Task statement
From the entries below, reproduce exactly the line containing "rw [← smul_sub, norm_smul, Real.norm_of_nonneg", the line containing "(norm_nonneg y) q]", and every line in between, with nothing added.

■ ■ ■ ■ ■

import Summits.QuantumFields.YangMills.Theorems.LangevinControlUVOSLegsFromFemtoAndGapStubAssemblyFlatDecay
import Literature.MathematicalPhysics.QuantumLattice.LatticeScalarField
import Literature.Probability.LatticeModels.ThermodynamicLimit
import HarnessLib

/-!
# Soft OS-assembly toolkit VI-b (preparations): lattice/physical geometry and the weight bookkeeping

Helper file for stub `stub_assembly` of crux `OSLegsFromFemtoAndGap` (stmt-QuantumFields-9367): elementary
inequalities used by the `a`-uniform bound on the lattice `n`-point distributions —
* `abs_coord_le_norm_siteToE`, `mul_norm_le_norm_smul_siteToE`, `norm_smul_siteToE_sub_le` — the physical position
  `a • siteToE z ∈ ℝ⁴` of a site dominates `a ‖z‖_∞` and physical Euclidean separations are at most `2a` times
  the lattice sup-separation;
* `norm_mul_one_add_pow_le` — `‖F y‖ ≤ A` and `‖y‖^q ‖F y‖ ≤ B` give `‖F y‖ (1+‖y‖)^q ≤ 2^q (A + B)`;
* `inv_one_add_norm_pow_le_prod` — `((1+‖y‖)⁶)⁻ⁿ ≤ ∏ᵢ ((1 + a‖xᵢ‖)⁶)⁻¹` for `y = a • siteToE ∘ x`;
* `valMinAbs_intCast_of_abs_le` — no wrap-around for coordinate differences of absolute value `≤ L` on the torus of
  side `2L+1`.
-/

noncomputable section

open scoped BigOperators
open Literature.MathematicalPhysics.QuantumLattice
open Literature.Probability.LatticeModels (Site)

namespace Summit.QuantumFields.YangMills.Theorems.OSLegsFromFemtoAndGap

/-! ### Sites and their physical positions -/

/-- A coordinate of a site is bounded by the Euclidean norm of its position. -/
theorem abs_coord_le_norm_siteToE (z : Site 4) (k : Fin 4) : |(z k : ℝ)| ≤ ‖siteToE z‖ := by
  rw [EuclideanSpace.norm_eq]
  have hk : (z k : ℝ) ^ 2 ≤ ∑ i, ‖siteToE z i‖ ^ 2 := by
    have : ‖siteToE z k‖ ^ 2 ≤ ∑ i, ‖siteToE z i‖ ^ 2 :=
      Finset.single_le_sum (f := fun i => ‖siteToE z i‖ ^ 2) (fun i _ => by positivity) (Finset.mem_univ k)
    simpa [siteToE_apply, Real.norm_eq_abs, sq_abs] using this
  calc |(z k : ℝ)| = Real.sqrt ((z k : ℝ) ^ 2) := (Real.sqrt_sq_eq_abs _).symm
    _ ≤ Real.sqrt (∑ i, ‖siteToE z i‖ ^ 2) := Real.sqrt_le_sqrt hk

/-- `a ‖z‖_∞ ≤ ‖a • siteToE z‖` for `0 ≤ a` (sup norm of `z : Fin 4 → ℤ`). -/
theorem mul_norm_le_norm_smul_siteToE {a : ℝ} (ha : 0 ≤ a) (z : Site 4) : a * ‖z‖ ≤ ‖a • siteToE z‖ := by
  rw [norm_smul, Real.norm_of_nonneg ha]
  refine mul_le_mul_of_nonneg_left ?_ ha
  refine (pi_norm_le_iff_of_nonneg (norm_nonneg _)).2 fun k => ?_
  rw [Int.norm_eq_abs]
  exact abs_coord_le_norm_siteToE z k

/-- `siteToE` is additive: `siteToE (z - w) = siteToE z - siteToE w`. -/
theorem siteToE_sub (z w : Site 4) : siteToE (z - w) = siteToE z - siteToE w := by
  ext i
  simp [siteToE_apply]

/-- Physical Euclidean separations are at most `2a` times lattice sup-separations. -/
theorem norm_smul_siteToE_sub_le {a : ℝ} (ha : 0 ≤ a) (z w : Site 4) :
    ‖a • siteToE z - a • siteToE w‖ ≤ 2 * a * ‖z - w‖ := by
  rw [← smul_sub, norm_smul, Real.norm_of_nonneg ha, ← siteToE_sub]
  rw [mul_comm 2 a, mul_assoc]
  refine mul_le_mul_of_nonneg_left ?_ ha
  rw [EuclideanSpace.norm_eq]
  have hterm : ∀ i, ‖siteToE (z - w) i‖ ^ 2 ≤ ‖z - w‖ ^ 2 := fun i => by
    have h1 : |((z - w) i : ℝ)| ≤ ‖z - w‖ := by
      have := norm_le_pi_norm (z - w) i
      rw [Int.norm_eq_abs] at this
      exact_mod_cast this
    rw [siteToE_apply, Real.norm_eq_abs]
    exact pow_le_pow_left₀ (abs_nonneg _) h1 2
  have hsum : ∑ i, ‖siteToE (z - w) i‖ ^ 2 ≤ 4 * ‖z - w‖ ^ 2 := by
    calc ∑ i, ‖siteToE (z - w) i‖ ^ 2 ≤ ∑ _i : Fin 4, ‖z - w‖ ^ 2 := Finset.sum_le_sum fun i _ => hterm i
      _ = 4 * ‖z - w‖ ^ 2 := by simp
  calc Real.sqrt (∑ i, ‖siteToE (z - w) i‖ ^ 2) ≤ Real.sqrt (4 * ‖z - w‖ ^ 2) := Real.sqrt_le_sqrt hsum
    _ = 2 * ‖z - w‖ := by
        rw [show (4 : ℝ) * ‖z - w‖ ^ 2 = (2 * ‖z - w‖) ^ 2 by ring]
        exact Real.sqrt_sq (by positivity)

/-! ### Weight bookkeeping -/

/-- `‖F y‖ ≤ A` and `‖y‖^q ‖F y‖ ≤ B` give `‖F y‖ (1 + ‖y‖)^q ≤ 2^q (A + B)`. -/
theorem norm_mul_one_add_pow_le {V : Type*} [NormedAddCommGroup V] {v : ℂ} {y : V} {A B : ℝ} {q : ℕ}
    (hA : ‖v‖ ≤ A) (hB : ‖y‖ ^ q * ‖v‖ ≤ B) : ‖v‖ * (1 + ‖y‖) ^ q ≤ 2 ^ q * (A + B) := by
  have hA0 : 0 ≤ A := (norm_nonneg _).trans hA
  have hB0 : 0 ≤ B := le_trans (by positivity) hB
  have hpow : (1 + ‖y‖) ^ q ≤ 2 ^ q * (1 + ‖y‖ ^ q) := by
    have h1 : 1 + ‖y‖ ≤ 2 * max 1 ‖y‖ := by
      rcases le_total 1 ‖y‖ with h | h
      · rw [max_eq_right h]; linarith
      · rw [max_eq_left h]; linarith
    calc (1 + ‖y‖) ^ q ≤ (2 * max 1 ‖y‖) ^ q := pow_le_pow_left₀ (by positivity) h1 q
      _ = 2 ^ q * (max 1 ‖y‖) ^ q := mul_pow _ _ _
      _ ≤ 2 ^ q * (1 + ‖y‖ ^ q) := by
          gcongr
          rcases le_total 1 ‖y‖ with h | h
          · rw [max_eq_right h]; linarith [pow_nonneg (norm_nonneg y) q, show (0:ℝ) ≤ 1 from zero_le_one]
          · rw [max_eq_left h, one_pow]; linarith [pow_nonneg (norm_nonneg y) q]
  calc ‖v‖ * (1 + ‖y‖) ^ q ≤ ‖v‖ * (2 ^ q * (1 + ‖y‖ ^ q)) := by gcongr
    _ = 2 ^ q * (‖v‖ + ‖y‖ ^ q * ‖v‖) := by ring
    _ ≤ 2 ^ q * (A + B) := by gcongr

/-- `((1+‖y‖)⁶)⁻¹ⁿ ≤ ∏ᵢ ((1 + a‖xᵢ‖)⁶)⁻¹` when every `‖y i‖ ≥ a ‖x i‖` (e.g. `y i = a • siteToE (x i)`). -/
theorem inv_one_add_norm_pow_le_prod {n : ℕ} {a : ℝ} (ha : 0 ≤ a) (x : Fin n → Site 4)
    (y : Fin n → EuclideanSpace ℝ (Fin 4)) (hy : ∀ i, a * ‖x i‖ ≤ ‖y i‖) (p : ℕ) :
    (((1 + ‖y‖) ^ p)⁻¹) ^ n ≤ ∏ i, ((1 + a * ‖x i‖) ^ p)⁻¹ := by
  calc (((1 + ‖y‖) ^ p)⁻¹) ^ n = ∏ _i : Fin n, ((1 + ‖y‖) ^ p)⁻¹ := by simp
    _ ≤ ∏ i, ((1 + a * ‖x i‖) ^ p)⁻¹ := Finset.prod_le_prod (fun _ _ => by positivity) fun i _ => by
        have hi : 1 + a * ‖x i‖ ≤ 1 + ‖y‖ := by linarith [hy i, norm_le_pi_norm y i]
        exact inv_anti₀ (by positivity) (pow_le_pow_left₀ (by positivity) hi p)

/-! ### No wrap-around below half the period -/

/-- On the torus `ℤ/(2L+1)` an integer of absolute value `≤ L` is its own minimal representative. -/
theorem valMinAbs_intCast_of_abs_le {L : ℕ} {d : ℤ} (hd : |d| ≤ L) :
    (((d : ZMod (2 * L + 1))).valMinAbs : ℤ) = d := by
  have hn : (0 : ℕ) < 2 * L + 1 := Nat.succ_pos _
  haveI : NeZero (2 * L + 1) := ⟨by omega⟩
  -- both are representatives of the same class in the window `(-(2L+1)/2, (2L+1)/2]`
  have h1 : ((((d : ZMod (2 * L + 1))).valMinAbs : ℤ) : ZMod (2 * L + 1)) = (d : ZMod (2 * L + 1)) :=
    ZMod.coe_valMinAbs _
  have h2 := ZMod.valMinAbs_mem_Ioc (d : ZMod (2 * L + 1))
  -- difference is a multiple of `2L+1` of absolute value `< 2L+1`
  have hdvd : ((2 * L + 1 : ℕ) : ℤ) ∣ ((d : ZMod (2 * L + 1))).valMinAbs - d := by
    rw [← ZMod.intCast_zmod_eq_zero_iff_dvd]
    push_cast
    simp
  obtain ⟨c, hc⟩ := hdvd
  have habs := abs_le.1 hd
  rw [Set.mem_Ioc] at h2
  have hlo := h2.1
  have hhi := h2.2
  -- bound `c`
  have hc0 : c = 0 := by
    have hN : (0 : ℤ) < ((2 * L + 1 : ℕ) : ℤ) := by exact_mod_cast hn
    have hup : ((2 * L + 1 : ℕ) : ℤ) * c < ((2 * L + 1 : ℕ) : ℤ) * 1 := by
      rw [← hc]; push_cast at hhi ⊢; omega
    have hdown : ((2 * L + 1 : ℕ) : ℤ) * (-1) < ((2 * L + 1 : ℕ) : ℤ) * c := by
      rw [← hc]; push_cast at hlo ⊢; omega
    have h3 : c < 1 := lt_of_mul_lt_mul_left hup hN.le
    have h4 : -1 < c := lt_of_mul_lt_mul_left hdown hN.le
    omega
  rw [hc0, mul_zero, sub_eq_zero] at hc
  exact hc

end Summit.QuantumFields.YangMills.Theorems.OSLegsFromFemtoAndGap

end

■ ■ ■ ■ ■

Written solution
  rw [← smul_sub, norm_smul, Real.norm_of_nonneg ha, ← siteToE_sub]
  rw [mul_comm 2 a, mul_assoc]
  refine mul_le_mul_of_nonneg_left ?_ ha
  rw [EuclideanSpace.norm_eq]
  have hterm : ∀ i, ‖siteToE (z - w) i‖ ^ 2 ≤ ‖z - w‖ ^ 2 := fun i => by
    have h1 : |((z - w) i : ℝ)| ≤ ‖z - w‖ := by
      have := norm_le_pi_norm (z - w) i
      rw [Int.norm_eq_abs] at this
      exact_mod_cast this
    rw [siteToE_apply, Real.norm_eq_abs]
    exact pow_le_pow_left₀ (abs_nonneg _) h1 2
  have hsum : ∑ i, ‖siteToE (z - w) i‖ ^ 2 ≤ 4 * ‖z - w‖ ^ 2 := by
    calc ∑ i, ‖siteToE (z - w) i‖ ^ 2 ≤ ∑ _i : Fin 4, ‖z - w‖ ^ 2 := Finset.sum_le_sum fun i _ => hterm i
      _ = 4 * ‖z - w‖ ^ 2 := by simp
  calc Real.sqrt (∑ i, ‖siteToE (z - w) i‖ ^ 2) ≤ Real.sqrt (4 * ‖z - w‖ ^ 2) := Real.sqrt_le_sqrt hsum
    _ = 2 * ‖z - w‖ := by
        rw [show (4 : ℝ) * ‖z - w‖ ^ 2 = (2 * ‖z - w‖) ^ 2 by ring]
        exact Real.sqrt_sq (by positivity)

/-! ### Weight bookkeeping -/

/-- `‖F y‖ ≤ A` and `‖y‖^q ‖F y‖ ≤ B` give `‖F y‖ (1 + ‖y‖)^q ≤ 2^q (A + B)`. -/
theorem norm_mul_one_add_pow_le {V : Type*} [NormedAddCommGroup V] {v : ℂ} {y : V} {A B : ℝ} {q : ℕ}
    (hA : ‖v‖ ≤ A) (hB : ‖y‖ ^ q * ‖v‖ ≤ B) : ‖v‖ * (1 + ‖y‖) ^ q ≤ 2 ^ q * (A + B) := by
  have hA0 : 0 ≤ A := (norm_nonneg _).trans hA
  have hB0 : 0 ≤ B := le_trans (by positivity) hB
  have hpow : (1 + ‖y‖) ^ q ≤ 2 ^ q * (1 + ‖y‖ ^ q) := by
    have h1 : 1 + ‖y‖ ≤ 2 * max 1 ‖y‖ := by
      rcases le_total 1 ‖y‖ with h | h
      · rw [max_eq_right h]; linarith
      · rw [max_eq_left h]; linarith
    calc (1 + ‖y‖) ^ q ≤ (2 * max 1 ‖y‖) ^ q := pow_le_pow_left₀ (by positivity) h1 q
      _ = 2 ^ q * (max 1 ‖y‖) ^ q := mul_pow _ _ _
      _ ≤ 2 ^ q * (1 + ‖y‖ ^ q) := by
          gcongr
          rcases le_total 1 ‖y‖ with h | h
          · rw [max_eq_right h]; linarith [pow_nonneg (norm_nonneg y) q, show (0:ℝ) ≤ 1 from zero_le_one]
          · rw [max_eq_left h, one_pow]; linarith [pow_nonneg (norm_nonneg y) q]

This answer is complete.